CSE-KMS: Amazon S3-KMS managed encryption keys
Amazon S3 Client Side Encryption (S3-CSE) is used to encrypt data on the client side and then transmit it to S3 storage. The same encrypted data is transmitted to the client while reading and then decrypted on the client side.
Introduction
S3-CSE uses AmazonS3EncryptionClientV2.java
as the Amazon S3 client. The
encryption and decryption is done by AWS SDK. Currently only the CSE-KMS method of
client-side encryption is supported.
Previously, client-side encryption was unavailable due to the AWS S3 client padding uploaded objects with a 16 byte footer.
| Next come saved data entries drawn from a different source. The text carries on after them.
/-!
# The dimension of an isotypic component: `dim H_τ = dim τ · dim Hom_G(τ, π) = dim τ · ⟨χ_π, χ_τ⟩`

Topic `NumberTheory/Automorphic` (vocabulary of `HilbertRepSpectrum` / `HilbertRepIsotypicComponent`:
`IsUnitary`, `IsStronglyContinuous`, `isotypicComponent`), continuing `CompactGroupCharacterProjectionIsotypic`
(`charProj_eq_starProjection_isotypicComponent`: the character projector `P_τ = dim τ · ∫ conj χ_τ(g) π(g) dμ` of
`RepresentationTheory/CompactGroups/CharacterProjection` is the orthogonal projection onto the `τ`-isotypic
component).  Theorems only; no definition, no named fact.

T. Bröcker, T. tom Dieck, *Representations of Compact Lie Groups* (GTM 98, 1985).  II (1.14)–(1.15) (PDF pp. 69–70):
for a (finite-dimensional, continuous) representation `V` of the compact group `G` and an irreducible `W`, the
multiplicity of `W` in `V` is `dim_ℂ Hom_G(W, V)`, the `W`-isotypical summand `V(W)` is the image of the isomorphism
`d_W : Hom_G(W, V) ⊗ W → V(W)` — so that `dim V(W) = dim Hom_G(W, V) · dim W` — and `V(W)` is generated by the
irreducible submodules of `V` isomorphic to `W`; II Thm. (4.11)(ii) (PDF p. 79): `⟨χ_W', χ_V⟩ = ∫ conj χ_V χ_W' =
dim Hom_G(V, W')`, whence in the proof of II Thm. (4.12) the multiplicities are `n_j = ⟨χ_V, χ_{V(j)}⟩`; III Thm. (5.10)
(PDF p. 135): `P_χ` is the projection onto the isotypical part `H_χ`.  A. Deitmar, S. Echterhoff, *Principles of
Harmonic Analysis* (2nd ed. 2014), Prop. 7.3.3: the orthogonal projection onto the isotype is `dim τ ∫ conj χ_τ π`.

Here `π` is a unitary strongly continuous representation of a compact Hausdorff group `G` on a FINITE-dimensional
Hilbert space `H`, `τ` an irreducible unitary representation on `E`, `μ` a left-invariant probability measure on `G`,
and `H_τ = π.isotypicComponent τ` (the closed span of the irreducible closed subrepresentations unitarily equivalent
to `τ` — for finite-dimensional unitary `π` this is Bröcker–tom Dieck's `V(W)` by II (1.15), every invariant subspace
being closed and every embedded copy of `τ` being unitarily equivalent to `τ`,
`areUnitarilyEquivalent_toContRep_of_equiv`).

* `smul_integral_conj_character_smul_apply`, `trace_smul_integral_conj_character_smul` — the operator
  `dim E • ∫ conj χ_τ(g) • π g dμ ∈ End(H)` acts as `Schur.charProj μ τ π` and has trace `dim E · ∫ conj χ_τ χ_π dμ`
  (the trace commutes with the integral, as in the printed proof of II (4.11)); `trace_charProjL_eq_mul_integral` —
  the same for the bundled projector `Schur.charProjL`;
* `finrank_isotypicComponent_eq_mul_integral` — **`dim H_τ = dim E · ∫ conj χ_τ(g) χ_π(g) dμ = dim τ · ⟨χ_π, χ_τ⟩`**
  (trace of the projection `P_τ` onto `H_τ`, III (5.10) / Prop. 7.3.3, against the formula above);
* `finrank_isotypicComponent_eq_mul_finrank_intertwiners` — **II (1.14): `dim H_τ = dim E · dim Hom_G(τ, π)`** with
  `Hom_G = Schur.intertwiners τ π` (via II (4.11)(ii), `Schur.finrank_intertwiners_eq_integral`; no measure in the
  statement — a normalised Haar measure is chosen inside the proof), and
  `finrank_isotypicComponent_eq_mul_finrank_intertwiningMap` — the same with Mathlib's `Representation.IntertwiningMap`;
* `finrank_dvd_finrank_isotypicComponent` — `dim E ∣ dim H_τ`;
* `isotypicComponent_eq_bot_iff_integral_eq_zero` / `isotypicComponent_ne_bot_iff_exists_intertwiner` — **`τ` occurs
  in `π` iff `⟨χ_π, χ_τ⟩ ≠ 0` iff there is a non-zero `G`-map `τ → π`** (II (1.13)–(1.14): "this multiplicity is nonzero
  if and only if `W` is contained in `V`").

## References
* T. Bröcker, T. tom Dieck, *Representations of Compact Lie Groups*, GTM 98 (1985), II (1.14)–(1.15) PDF pp. 69–70,
  II Thm (4.11)–(4.12) PDF p. 79, III Thm (5.10) PDF p. 135 [BrockerTomDieck1985].
* A. Deitmar, S. Echterhoff, *Principles of Harmonic Analysis*, 2nd ed. (2014), §7.3, Prop. 7.3.3 [DeitmarEchterhoff2014].

## Provenance
Lane `lit-hodgefound` (HOME `run/shared/lean/pub/lit-hodgefound/`), prover seat `lit-hodgefound-p05` generation 7 (Layer 0:
compact groups — multiplicities of `K`-types; row g6-#8 of the seat's board).
-/

noncomputable section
This meant that files were shorter when being read than when are listed them through any of the list API calls/getFileStatus(). This broke many applications, including anything seeking near the end of a file to read a footer, as ORC and Parquet do.
There is now a workaround: compensate for the footer in listings when CSE is enabled.
- When listing files and directories, 16 bytes are subtracted from the length of all non-empty objects (greater than or equal to 16 bytes).
- Directory markers MAY be longer than 0 bytes long.
The length of files when listed through the S3A client is now going to be shorter than the length of files listed with other clients--including S3A clients where S3-CSE has not been enabled.
Features
- Supports client-side encryption with keys managed in AWS KMS.
- Encryption settings propagated into jobs through any issued delegation tokens.
- Encryption information stored as headers in the uploaded object.
Limitations
- Performance will be reduced. All encrypt/decrypt is now being done on the client.
- Writing files may be slower, as only a single block can be encrypted and uploaded at a time.
- Multipart Uploader API is disabled.
- S3 Select is not supported.
- Multipart uploads would be serial, and partSize must be a multiple of 16 bytes.
- Maximum message size in bytes that can be encrypted under this mode is 2^36-32, or ~64G, due to the security limitation of AES/GCM as recommended by NIST.